=== Problem ===
The records that follow are to be reproduced verbatim.

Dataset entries
import Mathlib
import Literature.AlgebraicGeometry.Resolution.PolygonShear
import Literature.AlgebraicGeometry.Resolution.FacePreparationPlus
import Literature.AlgebraicGeometry.Resolution.ChartOneVertex
import HarnessLib

/-!
# Translations `y ↦ y − η xⁿ` move Newton points down lines of slope `−1/n` (Cutkosky 2009, Lemma 10.6 / 10.7)

Topic: `Literature/AlgebraicGeometry/Resolution`. S. D. Cutkosky, *Resolution of singularities for
3-folds in positive characteristic*, Amer. J. Math. 131 (2009), §10.3 "Very well preparation"
(author version `paper:doi-10-1353-ajm-0-0036`, p.30 l.28–69): "We will also consider change of
variables of the form `y₁ = y − ηxⁿ` for `η ∈ k`, `n` a positive integer, which we will call
translations. **Lemma 10.6.** Consider the expansion (19)
`h = Σ_{λ=0}^{j} η^{j−λ} binom(j, λ) x^{i+(j−λ)n} y₁^λ z^k` obtained by substituting `y₁ = y − ηxⁿ`
into the monomial `xⁱ yʲ zᵏ`. Consider the projection for `(a, b, c) ∈ ℕ³` such that `c < r` defined
by `π(a, b, c) = (a/(r−c), b/(r−c))`. Suppose that `k < r`. Set `(a, b) = (i/(r−k), j/(r−k))`. Then
`xⁱ y₁ʲ zᵏ` is the unique monomial in (19) whose coefficients project onto `(a, b)`. All other
monomials in (19) with non-zero coefficient project to points below `(a, b)` on the line through
`(a, b)` with slope `−1/n`. Lemma 10.6 is proved by a straight forward calculation. We deduce
Lemma 10.7 from Lemma 10.6 and the definition of well preparedness. **Lemma 10.7.** Suppose that
`(I; x, y, z)` is well prepared, `y₁ = y − ηxⁿ` is a translation, and `z₁ = z − ψ(x, y₁)` is a
subsequent well preparation. Then `α_{x,y₁,z₁}(I) = α_{xyz}(I)`, `β_{x,y₁,z₁}(I) = β_{xyz}(I)` and
`γ_{x,y₁,z₁}(I) = γ_{xyz}(I)`." Used in Definition 10.8 (2)(c) (p.31 l.10–14, the translation
`y₁ = y − ηx^{1/ε}`), Lemma 10.9, Theorem 10.17 (p.34 l.49, p.35 l.38) and p.37 l.73–75.

DICTIONARY (as in `CutkoskySurfaceOmega.lean`): Cutkosky's `(z, x, y)` is the tree's
`c = (c 0, c 1, c 2) = (y, u₁, u₂)`; his `γ`, `δ` are the tree's scaled `deltaS`, `gammaMinusS`
(CJS `δ`, `γ⁻`); the polygon is `pts c J μ` with scaled coordinates `spt₁, spt₂`
(`PolygonInvariants.lean`). **The translation `y₁ = y − ηxⁿ` is the tree's shear
`shiftU₂ c φ = (y, u₁, u₂ + φ u₁)` (`SolvableVertexTransport.lean`) with `φ = −η u₁^{n−1}`**, i.e.
a shear whose parameter is divisible by `u₁^k`, `k = n − 1`. The tree treats the case `k = 0`
(CJS Lemma 13.6): weighted ideals `F^{W}_ρ` are shear invariant for `W₂ ≤ W₁`, initial forms and
solvability for `W₂ < W₁`, hence `α`, `β`, `δ` and `v`-preparedness are invariant under EVERY
`shiftU₂ c φ` (`PolygonShear.lean`: `alphaS_shiftU₂`, `betaS_shiftU₂`, `deltaS_shiftU₂`,
`vPrepared_shiftU₂_iff`) — in particular under Cutkosky's translations for all `n`, which is the
translation half of Lemma 10.7. PROVED HERE (theorems only, no facts, no definitions), the
expansion-free content of Lemma 10.6 for general `n = k + 1`:

* `weightedIdealW_shiftU₂_of_pow_dvd` — for `u₁^k ∣ φ`, **`F^{W}_ρ(y, u₁, u₂ + φu₁) = F^{W}_ρ(y, u₁, u₂)`
  whenever `W₂ ≤ (k+1) W₁`**, i.e. for every supporting half-plane `p₁ x₁ + p₂ x₂ ≥ w₀` whose boundary
  has slope `−p₁/p₂ ≤ −1/n` ("all other monomials project to points below `(a, b)` on the line …
  with slope `−1/n`"); `eval_sub_eval_shiftU₂_mem_of_mul_mem` / `_of_pow_dvd` — the substitution
  estimate for `W₂ < (k+1) W₁`; hence `IsInForm.shear_of_pow_dvd`, `isInForm_shiftU₂_iff_of_pow_dvd`,
  `inForm_shiftU₂_of_pow_dvd`, `isSolvableAt_shiftU₂_iff_of_pow_dvd`, `IsInitialTerm.shear_of_pow_dvd`
  (initial forms, solvability and initial unit terms are unchanged along lines STRICTLY steeper
  than `−1/n`: "`xⁱ y₁ʲ zᵏ` is the unique monomial in (19) whose coefficients project onto `(a, b)`");
* polygon level: `forall_pts_shiftU₂_of_forall_pts_of_pow_dvd` / `forall_pts_shiftU₂_iff_of_pow_dvd`
  (half-planes with `p₂ ≤ (k+1) p₁` containing the polygon are the same before and after),
  `forall_pts_shiftU₂_slopeLine_of_pow_dvd` (the line of slope `−1/n` of Definition 10.8 (2)(c)),
  `mem_pts_shiftU₂_of_isMinOn_of_pow_dvd` (a vertex cut out by a line with `p₂ < (k+1) p₁` survives);
* OUR COROLLARIES for `n ≥ 2` (`1 ≤ k`), where the `δ`-line `x₁ + x₂` itself is strictly steeper
  than `−1/n`: the lowest point of the polygon on the first line of slope `−1` — Cutkosky's vertex
  `(γ − δ, δ)` — survives (`exists_pts_shiftU₂_wMinus_of_pow_dvd`), **Cutkosky's `δ` (tree `γ⁻`)
  is unchanged** (`gammaMinusS_shiftU₂_of_pow_dvd`), and **preparedness at `w⁻` is unchanged**
  (`wMinusPrepared_shiftU₂_iff_of_pow_dvd`). (For `n = 1` points move along the `δ`-line itself and
  `δ` can drop — this is why Definition 10.8 (1) and Lemma 10.9 maximise `δ` over the translations
  `y₁ = y − ηx`.)
* OUR COROLLARIES for all shears (`k = 0` suffices; not treated in `PolygonShear.lean`): the upper
  `δ`-vertex `w⁺ = (δ − γ⁺, γ⁺)` survives, `γ⁺` is shear invariant (`gammaPlusS_shiftU₂`) and so is
  preparedness at `w⁺` (`wPlusPrepared_shiftU₂_iff`; the canonical line of `FacePreparationPlus.lean`
  through `w⁺` is strictly steeper than the `δ`-line).

All over a regular local ring `R` of dimension `3` with regular system of parameters `c`, under
`J ⊆ 𝔪^μ` and `pts c J μ ≠ ∅` where levels must be positive. The well-preparation half of Lemma 10.7
(`z₁ = z − ψ(x, y₁)`) is vertex dissolution (`VertexDissolution.lean`, `FacePreparation.lean`) and is
not repeated here. AI-written formalization; weaker than expert review.

## Sources

* S. D. Cutkosky, Amer. J. Math. 131 (2009) 59–127, §10.3, Lemma 10.6, Lemma 10.7, Def. 10.8,
  p.30 l.28 – p.31 l.14; p.37 l.73–75. [Cutkosky2009]
* V. Cossart, U. Jannsen, S. Saito, LNM 2270 (2020), Lemma 13.6 (the case `n = 1`), Def. 11.1,
  Lemma 12.1 (4), Prop. 14.3 (b). [CossartJannsenSaito2020]
* V. Cossart, O. Piltant, J. Algebra 320 (2008), proof of Lemma 4.5 (2), p. 12. [CossartPiltant2008]
-/

noncomputable section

=== Solved exercise ===
import Mathlib
import Literature.AlgebraicGeometry.Resolution.PolygonShear
import Literature.AlgebraicGeometry.Resolution.FacePreparationPlus
import Literature.AlgebraicGeometry.Resolution.ChartOneVertex
import HarnessLib

/-!
# Translations `y ↦ y − η xⁿ` move Newton points down lines of slope `−1/n` (Cutkosky 2009, Lemma 10.6 / 10.7)

Topic: `Literature/AlgebraicGeometry/Resolution`. S. D. Cutkosky, *Resolution of singularities for
3-folds in positive characteristic*, Amer. J. Math. 131 (2009), §10.3 "Very well preparation"
(author version `paper:doi-10-1353-ajm-0-0036`, p.30 l.28–69): "We will also consider change of
variables of the form `y₁ = y − ηxⁿ` for `η ∈ k`, `n` a positive integer, which we will call
translations. **Lemma 10.6.** Consider the expansion (19)
`h = Σ_{λ=0}^{j} η^{j−λ} binom(j, λ) x^{i+(j−λ)n} y₁^λ z^k` obtained by substituting `y₁ = y − ηxⁿ`
into the monomial `xⁱ yʲ zᵏ`. Consider the projection for `(a, b, c) ∈ ℕ³` such that `c < r` defined
by `π(a, b, c) = (a/(r−c), b/(r−c))`. Suppose that `k < r`. Set `(a, b) = (i/(r−k), j/(r−k))`. Then
`xⁱ y₁ʲ zᵏ` is the unique monomial in (19) whose coefficients project onto `(a, b)`. All other
monomials in (19) with non-zero coefficient project to points below `(a, b)` on the line through
`(a, b)` with slope `−1/n`. Lemma 10.6 is proved by a straight forward calculation. We deduce
Lemma 10.7 from Lemma 10.6 and the definition of well preparedness. **Lemma 10.7.** Suppose that
`(I; x, y, z)` is well prepared, `y₁ = y − ηxⁿ` is a translation, and `z₁ = z − ψ(x, y₁)` is a
subsequent well preparation. Then `α_{x,y₁,z₁}(I) = α_{xyz}(I)`, `β_{x,y₁,z₁}(I) = β_{xyz}(I)` and
`γ_{x,y₁,z₁}(I) = γ_{xyz}(I)`." Used in Definition 10.8 (2)(c) (p.31 l.10–14, the translation
`y₁ = y − ηx^{1/ε}`), Lemma 10.9, Theorem 10.17 (p.34 l.49, p.35 l.38) and p.37 l.73–75.

DICTIONARY (as in `CutkoskySurfaceOmega.lean`): Cutkosky's `(z, x, y)` is the tree's
`c = (c 0, c 1, c 2) = (y, u₁, u₂)`; his `γ`, `δ` are the tree's scaled `deltaS`, `gammaMinusS`
(CJS `δ`, `γ⁻`); the polygon is `pts c J μ` with scaled coordinates `spt₁, spt₂`
(`PolygonInvariants.lean`). **The translation `y₁ = y − ηxⁿ` is the tree's shear
`shiftU₂ c φ = (y, u₁, u₂ + φ u₁)` (`SolvableVertexTransport.lean`) with `φ = −η u₁^{n−1}`**, i.e.
a shear whose parameter is divisible by `u₁^k`, `k = n − 1`. The tree treats the case `k = 0`
(CJS Lemma 13.6): weighted ideals `F^{W}_ρ` are shear invariant for `W₂ ≤ W₁`, initial forms and
solvability for `W₂ < W₁`, hence `α`, `β`, `δ` and `v`-preparedness are invariant under EVERY
`shiftU₂ c φ` (`PolygonShear.lean`: `alphaS_shiftU₂`, `betaS_shiftU₂`, `deltaS_shiftU₂`,
`vPrepared_shiftU₂_iff`) — in particular under Cutkosky's translations for all `n`, which is the
translation half of Lemma 10.7. PROVED HERE (theorems only, no facts, no definitions), the
expansion-free content of Lemma 10.6 for general `n = k + 1`:

* `weightedIdealW_shiftU₂_of_pow_dvd` — for `u₁^k ∣ φ`, **`F^{W}_ρ(y, u₁, u₂ + φu₁) = F^{W}_ρ(y, u₁, u₂)`
  whenever `W₂ ≤ (k+1) W₁`**, i.e. for every supporting half-plane `p₁ x₁ + p₂ x₂ ≥ w₀` whose boundary
  has slope `−p₁/p₂ ≤ −1/n` ("all other monomials project to points below `(a, b)` on the line …
  with slope `−1/n`"); `eval_sub_eval_shiftU₂_mem_of_mul_mem` / `_of_pow_dvd` — the substitution
  estimate for `W₂ < (k+1) W₁`; hence `IsInForm.shear_of_pow_dvd`, `isInForm_shiftU₂_iff_of_pow_dvd`,
  `inForm_shiftU₂_of_pow_dvd`, `isSolvableAt_shiftU₂_iff_of_pow_dvd`, `IsInitialTerm.shear_of_pow_dvd`
  (initial forms, solvability and initial unit terms are unchanged along lines STRICTLY steeper
  than `−1/n`: "`xⁱ y₁ʲ zᵏ` is the unique monomial in (19) whose coefficients project onto `(a, b)`");
* polygon level: `forall_pts_shiftU₂_of_forall_pts_of_pow_dvd` / `forall_pts_shiftU₂_iff_of_pow_dvd`
  (half-planes with `p₂ ≤ (k+1) p₁` containing the polygon are the same before and after),
  `forall_pts_shiftU₂_slopeLine_of_pow_dvd` (the line of slope `−1/n` of Definition 10.8 (2)(c)),
  `mem_pts_shiftU₂_of_isMinOn_of_pow_dvd` (a vertex cut out by a line with `p₂ < (k+1) p₁` survives);
* OUR COROLLARIES for `n ≥ 2` (`1 ≤ k`), where the `δ`-line `x₁ + x₂` itself is strictly steeper
  than `−1/n`: the lowest point of the polygon on the first line of slope `−1` — Cutkosky's vertex
  `(γ − δ, δ)` — survives (`exists_pts_shiftU₂_wMinus_of_pow_dvd`), **Cutkosky's `δ` (tree `γ⁻`)
  is unchanged** (`gammaMinusS_shiftU₂_of_pow_dvd`), and **preparedness at `w⁻` is unchanged**
  (`wMinusPrepared_shiftU₂_iff_of_pow_dvd`). (For `n = 1` points move along the `δ`-line itself and
  `δ` can drop — this is why Definition 10.8 (1) and Lemma 10.9 maximise `δ` over the translations
  `y₁ = y − ηx`.)
* OUR COROLLARIES for all shears (`k = 0` suffices; not treated in `PolygonShear.lean`): the upper
  `δ`-vertex `w⁺ = (δ − γ⁺, γ⁺)` survives, `γ⁺` is shear invariant (`gammaPlusS_shiftU₂`) and so is
  preparedness at `w⁺` (`wPlusPrepared_shiftU₂_iff`; the canonical line of `FacePreparationPlus.lean`
  through `w⁺` is strictly steeper than the `δ`-line).

All over a regular local ring `R` of dimension `3` with regular system of parameters `c`, under
`J ⊆ 𝔪^μ` and `pts c J μ ≠ ∅` where levels must be positive. The well-preparation half of Lemma 10.7
(`z₁ = z − ψ(x, y₁)`) is vertex dissolution (`VertexDissolution.lean`, `FacePreparation.lean`) and is
not repeated here. AI-written formalization; weaker than expert review.

## Sources

* S. D. Cutkosky, Amer. J. Math. 131 (2009) 59–127, §10.3, Lemma 10.6, Lemma 10.7, Def. 10.8,
  p.30 l.28 – p.31 l.14; p.37 l.73–75. [Cutkosky2009]
* V. Cossart, U. Jannsen, S. Saito, LNM 2270 (2020), Lemma 13.6 (the case `n = 1`), Def. 11.1,
  Lemma 12.1 (4), Prop. 14.3 (b). [CossartJannsenSaito2020]
* V. Cossart, O. Piltant, J. Algebra 320 (2008), proof of Lemma 4.5 (2), p. 12. [CossartPiltant2008]
-/

noncomputable section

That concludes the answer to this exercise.